**Work required:** Only the lines from the line containing "have g1 := hgen" to the end of the records, both included, belong in the answer, copied exactly.

**Input records:**
/-- **`|∫ cutoff R · Q₃(s)| ≤ M/R`** on every slice `s < 0` of a class profile poloidal along `e₃`, for every `R > 0`. [folklore] -/
theorem abs_integral_cutoff_mul_pairing_le_of_class (hrate : HasTypeITimeDecay C v)
    (hcont : ContinuousOn (uncurry v) (Iio (0 : ℝ) ×ˢ univ))
    (hmild : ∀ s t : ℝ, s < t → t < 0 → ∀ x,
      v t x = UnboundedOperators.heatExtension (v s) (t - s) x - oseenDuhamel 1 s v v t x)
    (hdiv : ∀ t < 0, VectorCalculus.IsDivFree (v t))
    (hpol : ∀ s < 0, ∀ y, ⟪curl (v s) y, EuclideanSpace.single 2 1⟫ = 0) :
    ∃ M : ℝ, 0 ≤ M ∧ ∀ s : ℝ, s < 0 → ∀ R : ℝ, 0 < R →
      |∫ x, cutoff (E := EuclideanSpace ℝ (Fin 3)) R x *
          (fderiv ℝ (v s) x (EuclideanSpace.single 2 1) 0 * fderiv ℝ (v s) x (EuclideanSpace.single 0 1) 2 +
            fderiv ℝ (v s) x (EuclideanSpace.single 2 1) 1 * fderiv ℝ (v s) x (EuclideanSpace.single 1 1) 2 +
            fderiv ℝ (v s) x (EuclideanSpace.single 2 1) 2 ^ 2)| ≤ M / R := by
  obtain ⟨M₁, hM₁0, hM₁⟩ := abs_integral_cutoff_mul_traceSq_le_of_class hrate hcont hmild hdiv
  obtain ⟨K, hK0, hK⟩ := scaledEnergy hrate hcont hmild hdiv
  obtain ⟨C₂, hC₂0, hC₂⟩ := exists_abs_fderiv_fderiv_cutoff_le
  refine ⟨6 * C₂ * K + M₁ / 2, by positivity, fun s hs R hR => ?_⟩
  -- the slice and its horizontal coordinates
  have h2s : 2 * s < 0 := by linarith
  have hv2 : ContDiff ℝ 2 (v s) := by
    obtain ⟨p, hcl⟩ := (isTypeIAncientMild_of_class hrate hcont hmild hdiv).exists_isClassicalNSSolutionOn_Ioo h2s
    exact (hcl.contDiff_velocity ⟨by linarith, hs⟩).of_le (by norm_cast)
  have hvc : Continuous (v s) := hv2.continuous
  have hDc : Continuous fun x => fderiv ℝ (v s) x := hv2.continuous_fderiv (by norm_num)
  obtain ⟨ha, hDa⟩ := coord_contDiff_fderiv hv2 0
  obtain ⟨hb, hDb⟩ := coord_contDiff_fderiv hv2 1
  -- incompressibility and poloidality in coordinates
  have htr : ∀ x, fderiv ℝ (v s) x (EuclideanSpace.single 0 1) 0 + fderiv ℝ (v s) x (EuclideanSpace.single 1 1) 1 +
      fderiv ℝ (v s) x (EuclideanSpace.single 2 1) 2 = 0 := by
    intro x
    have h := hdiv s hs x
    rw [divergence_eq_sum_inner_fderiv (EuclideanSpace.basisFun (Fin 3) ℝ)] at h
    simpa [Fin.sum_univ_three, EuclideanSpace.basisFun_apply, EuclideanSpace.inner_single_left] using h
  have hω : ∀ x, fderiv ℝ (v s) x (EuclideanSpace.single 0 1) 1 = fderiv ℝ (v s) x (EuclideanSpace.single 1 1) 0 := by
    intro x
    have h := hpol s hs x
    rw [EuclideanSpace.inner_single_right, curl_apply_two] at h
    simp only [one_mul, map_sub, RCLike.conj_to_real] at h
    linarith
  -- pointwise splitting `Q₃ = det + ½ e`
  have hsplit : ∀ x, cutoff (E := EuclideanSpace ℝ (Fin 3)) R x *
      (fderiv ℝ (v s) x (EuclideanSpace.single 2 1) 0 * fderiv ℝ (v s) x (EuclideanSpace.single 0 1) 2 +
        fderiv ℝ (v s) x (EuclideanSpace.single 2 1) 1 * fderiv ℝ (v s) x (EuclideanSpace.single 1 1) 2 +
        fderiv ℝ (v s) x (EuclideanSpace.single 2 1) 2 ^ 2) =
      cutoff (E := EuclideanSpace ℝ (Fin 3)) R x *
          (fderiv ℝ (fun y => v s y 0) x (EuclideanSpace.single 0 1) * fderiv ℝ (fun y => v s y 1) x (EuclideanSpace.single 1 1) -
            fderiv ℝ (fun y => v s y 0) x (EuclideanSpace.single 1 1) * fderiv ℝ (fun y => v s y 1) x (EuclideanSpace.single 0 1)) +
        1 / 2 * (cutoff (E := EuclideanSpace ℝ (Fin 3)) R x * ∑ i : Fin 3, ⟪(EuclideanSpace.single i (1 : ℝ) : EuclideanSpace ℝ (Fin 3)),
          fderiv ℝ (v s) x (fderiv ℝ (v s) x (EuclideanSpace.single i (1 : ℝ)))⟫) := by
    intro x
    rw [pairing_eq_det_add_half_trace (fderiv ℝ (v s) x) (htr x) (hω x), hDa, hDa, hDb, hDb, ← hω x]
    ring
  -- integrability
  have hφc : HasCompactSupport (cutoff (E := EuclideanSpace ℝ (Fin 3)) R) := hasCompactSupport_cutoff hR
  have hφ : Continuous (cutoff (E := EuclideanSpace ℝ (Fin 3)) R) := (contDiff_cutoff (n := 0) R).continuous
  have cA : ∀ i j : Fin 3, Continuous fun x => fderiv ℝ (v s) x (EuclideanSpace.single i 1) j := fun i j =>
    (contDiff_euclidean.1 ((hv2.fderiv_right (m := 0) (by norm_num)).clm_apply contDiff_const) j).continuous
  have hIdet : Integrable fun x => cutoff (E := EuclideanSpace ℝ (Fin 3)) R x *
      (fderiv ℝ (fun y => v s y 0) x (EuclideanSpace.single 0 1) * fderiv ℝ (fun y => v s y 1) x (EuclideanSpace.single 1 1) -
        fderiv ℝ (fun y => v s y 0) x (EuclideanSpace.single 1 1) * fderiv ℝ (fun y => v s y 1) x (EuclideanSpace.single 0 1)) := by
    simp_rw [hDa, hDb]
    exact (hφ.mul (((cA 0 0).mul (cA 1 1)).sub ((cA 1 0).mul (cA 0 1)))).integrable_of_hasCompactSupport hφc.mul_right
  have hIe : Integrable fun x => 1 / 2 * (cutoff (E := EuclideanSpace ℝ (Fin 3)) R x * ∑ i : Fin 3,
      ⟪(EuclideanSpace.single i (1 : ℝ) : EuclideanSpace ℝ (Fin 3)), fderiv ℝ (v s) x (fderiv ℝ (v s) x (EuclideanSpace.single i (1 : ℝ)))⟫) :=
    ((hφ.mul (continuous_finsetSum _ fun i _ => continuous_const.inner (hDc.clm_apply (hDc.clm_apply continuous_const)))).integrable_of_hasCompactSupport
      hφc.mul_right).const_mul _
  rw [integral_congr_ae (Eventually.of_forall hsplit), integral_add hIdet hIe, MeasureTheory.integral_const_mul]
  -- the trace part
  have he := hM₁ s hs R hR
  -- the Jacobian part: second-order form
  have hsym : ∀ x, fderiv ℝ (fun y => v s y 1) x (EuclideanSpace.single 0 1) = fderiv ℝ (fun y => v s y 0) x (EuclideanSpace.single 1 1) := by
    intro x; rw [hDa, hDb]; exact hω x
  have hJ := integral_mul_jacobian_eq ha hb (contDiff_cutoff (n := 2) R) hφc hsym
  rw [hJ]
  -- bounds for the three second-order integrals
  set B : Set (EuclideanSpace ℝ (Fin 3)) := closedBall (0 : EuclideanSpace ℝ (Fin 3)) (2 * R) with hB
  have hS1 : ∫ x in B, ‖v s x‖ ^ 2 ≤ K * (3 * R) := by
    have hb := (hK s hs 0 (3 * R) (by positivity)).1
    have hint3 : IntegrableOn (fun x => ‖v s x‖ ^ 2) (ball (0 : EuclideanSpace ℝ (Fin 3)) (3 * R)) :=
      ((hvc.norm.pow 2).continuousOn.integrableOn_compact (isCompact_closedBall 0 (3 * R))).mono_set ball_subset_closedBall
    rw [← ofReal_integral_eq_lintegral_ofReal hint3 (ae_of_all _ fun x => sq_nonneg _)] at hb
    have h3 := (ENNReal.ofReal_le_ofReal_iff (by positivity)).1 hb
    exact (setIntegral_mono_set hint3 (ae_of_all _ fun x => sq_nonneg _)
      (ae_of_all _ (closedBall_subset_ball (by linarith) : B ⊆ ball (0 : EuclideanSpace ℝ (Fin 3)) (3 * R)))).trans h3
  have hintB : IntegrableOn (fun x => ‖v s x‖ ^ 2) B := (hvc.norm.pow 2).continuousOn.integrableOn_compact (isCompact_closedBall _ _)
  have he0 : ‖(EuclideanSpace.single 0 (1 : ℝ) : EuclideanSpace ℝ (Fin 3))‖ ≤ 1 := by simp
  have he1 : ‖(EuclideanSpace.single 1 (1 : ℝ) : EuclideanSpace ℝ (Fin 3))‖ ≤ 1 := by simp
  -- generic bound: `|∫ g · ∂∂χ| ≤ (C₂/R²) ∫_B |v|²` whenever `|g| ≤ |v|²`
  have hgen : ∀ (g : EuclideanSpace ℝ (Fin 3) → ℝ) (p q : EuclideanSpace ℝ (Fin 3)), Continuous g → (∀ x, |g x| ≤ ‖v s x‖ ^ 2) →
      ‖p‖ ≤ 1 → ‖q‖ ≤ 1 →
      |∫ x, g x * fderiv ℝ (fun y => fderiv ℝ (cutoff (E := EuclideanSpace ℝ (Fin 3)) R) y p) x q| ≤ C₂ / R ^ 2 * (K * (3 * R)) := by
    intro g p q hg hgv hp hq
    obtain ⟨hb', hz'⟩ := hC₂ R hR p q hp hq
    have hzero : ∀ x ∉ B, g x * fderiv ℝ (fun y => fderiv ℝ (cutoff (E := EuclideanSpace ℝ (Fin 3)) R) y p) x q = 0 :=
      fun x hx => by rw [hz' x hx, mul_zero]
    rw [← setIntegral_eq_integral_of_forall_compl_eq_zero hzero]
    have hcont2 : Continuous fun x => fderiv ℝ (fun y => fderiv ℝ (cutoff (E := EuclideanSpace ℝ (Fin 3)) R) y p) x q :=
      ((((contDiff_cutoff (n := 2) R).fderiv_right (m := 1) le_rfl).clm_apply contDiff_const).continuous_fderiv one_ne_zero).clm_apply
        continuous_const
    have hIi : IntegrableOn (fun x => g x * fderiv ℝ (fun y => fderiv ℝ (cutoff (E := EuclideanSpace ℝ (Fin 3)) R) y p) x q) B :=
      (hg.mul hcont2).continuousOn.integrableOn_compact (isCompact_closedBall _ _)
    have hpt : ∀ x ∈ B, ‖g x * fderiv ℝ (fun y => fderiv ℝ (cutoff (E := EuclideanSpace ℝ (Fin 3)) R) y p) x q‖ ≤ C₂ / R ^ 2 * ‖v s x‖ ^ 2 := by
      intro x _
      rw [norm_mul, Real.norm_eq_abs, Real.norm_eq_abs]
      calc |g x| * |fderiv ℝ (fun y => fderiv ℝ (cutoff (E := EuclideanSpace ℝ (Fin 3)) R) y p) x q|
          ≤ ‖v s x‖ ^ 2 * (C₂ / R ^ 2) := mul_le_mul (hgv x) (hb' x) (abs_nonneg _) (sq_nonneg _)
        _ = C₂ / R ^ 2 * ‖v s x‖ ^ 2 := by ring
    calc |∫ x in B, g x * fderiv ℝ (fun y => fderiv ℝ (cutoff (E := EuclideanSpace ℝ (Fin 3)) R) y p) x q|
        ≤ ∫ x in B, C₂ / R ^ 2 * ‖v s x‖ ^ 2 := by
          rw [← Real.norm_eq_abs]
          exact (norm_integral_le_integral_norm _).trans (setIntegral_mono_on hIi.norm (hintB.const_mul _) measurableSet_closedBall hpt)
      _ = C₂ / R ^ 2 * ∫ x in B, ‖v s x‖ ^ 2 := integral_const_mul _ _
      _ ≤ C₂ / R ^ 2 * (K * (3 * R)) := by gcongr
  -- the three Jacobian integrals
  have hn0 : ∀ x, |v s x 0| ≤ ‖v s x‖ := fun x => by rw [← Real.norm_eq_abs]; exact PiLp.norm_apply_le (v s x) 0
  have hn1 : ∀ x, |v s x 1| ≤ ‖v s x‖ := fun x => by rw [← Real.norm_eq_abs]; exact PiLp.norm_apply_le (v s x) 1
  have g1 := hgen (fun x => v s x 0 * v s x 1) (EuclideanSpace.single 0 1) (EuclideanSpace.single 1 1) (ha.continuous.mul hb.continuous)
    (fun x => by
      rw [abs_mul, sq]
      exact mul_le_mul (hn0 x) (hn1 x) (abs_nonneg _) (norm_nonneg _)) he0 he1
  have g2 := hgen (fun x => v s x 1 ^ 2) (EuclideanSpace.single 0 1) (EuclideanSpace.single 0 1) (hb.continuous.pow 2)
    (fun x => by
      rw [abs_of_nonneg (sq_nonneg _), ← sq_abs]
      exact pow_le_pow_left₀ (abs_nonneg _) (hn1 x) 2) he0 he0
  have g3 := hgen (fun x => v s x 0 ^ 2) (EuclideanSpace.single 1 1) (EuclideanSpace.single 1 1) (ha.continuous.pow 2)
    (fun x => by
      rw [abs_of_nonneg (sq_nonneg _), ← sq_abs]
      exact pow_le_pow_left₀ (abs_nonneg _) (hn0 x) 2) he1 he1
  -- assemble
  have hR2 : C₂ / R ^ 2 * (K * (3 * R)) = 3 * C₂ * K / R := by
    field_simp
  rw [hR2] at g1 g2 g3
  have h1 := abs_le.1 g1
  have h2 := abs_le.1 g2
  have h3 := abs_le.1 g3
  have h4 := abs_le.1 he
  have hMR : (6 * C₂ * K + M₁ / 2) / R = 2 * (3 * C₂ * K / R) + 1 / 2 * (M₁ / R) := by
    field_simp
    ring
  rw [hMR, abs_le]
  constructor <;> linarith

**Exercise result:**
  have g1 := hgen (fun x => v s x 0 * v s x 1) (EuclideanSpace.single 0 1) (EuclideanSpace.single 1 1) (ha.continuous.mul hb.continuous)
    (fun x => by
      rw [abs_mul, sq]
      exact mul_le_mul (hn0 x) (hn1 x) (abs_nonneg _) (norm_nonneg _)) he0 he1
  have g2 := hgen (fun x => v s x 1 ^ 2) (EuclideanSpace.single 0 1) (EuclideanSpace.single 0 1) (hb.continuous.pow 2)
    (fun x => by
      rw [abs_of_nonneg (sq_nonneg _), ← sq_abs]
      exact pow_le_pow_left₀ (abs_nonneg _) (hn1 x) 2) he0 he0
  have g3 := hgen (fun x => v s x 0 ^ 2) (EuclideanSpace.single 1 1) (EuclideanSpace.single 1 1) (ha.continuous.pow 2)
    (fun x => by
      rw [abs_of_nonneg (sq_nonneg _), ← sq_abs]
      exact pow_le_pow_left₀ (abs_nonneg _) (hn0 x) 2) he1 he1
  -- assemble
  have hR2 : C₂ / R ^ 2 * (K * (3 * R)) = 3 * C₂ * K / R := by
    field_simp
  rw [hR2] at g1 g2 g3
  have h1 := abs_le.1 g1
  have h2 := abs_le.1 g2
  have h3 := abs_le.1 g3
  have h4 := abs_le.1 he
  have hMR : (6 * C₂ * K + M₁ / 2) / R = 2 * (3 * C₂ * K / R) + 1 / 2 * (M₁ / R) := by
    field_simp
    ring
  rw [hMR, abs_le]
  constructor <;> linarith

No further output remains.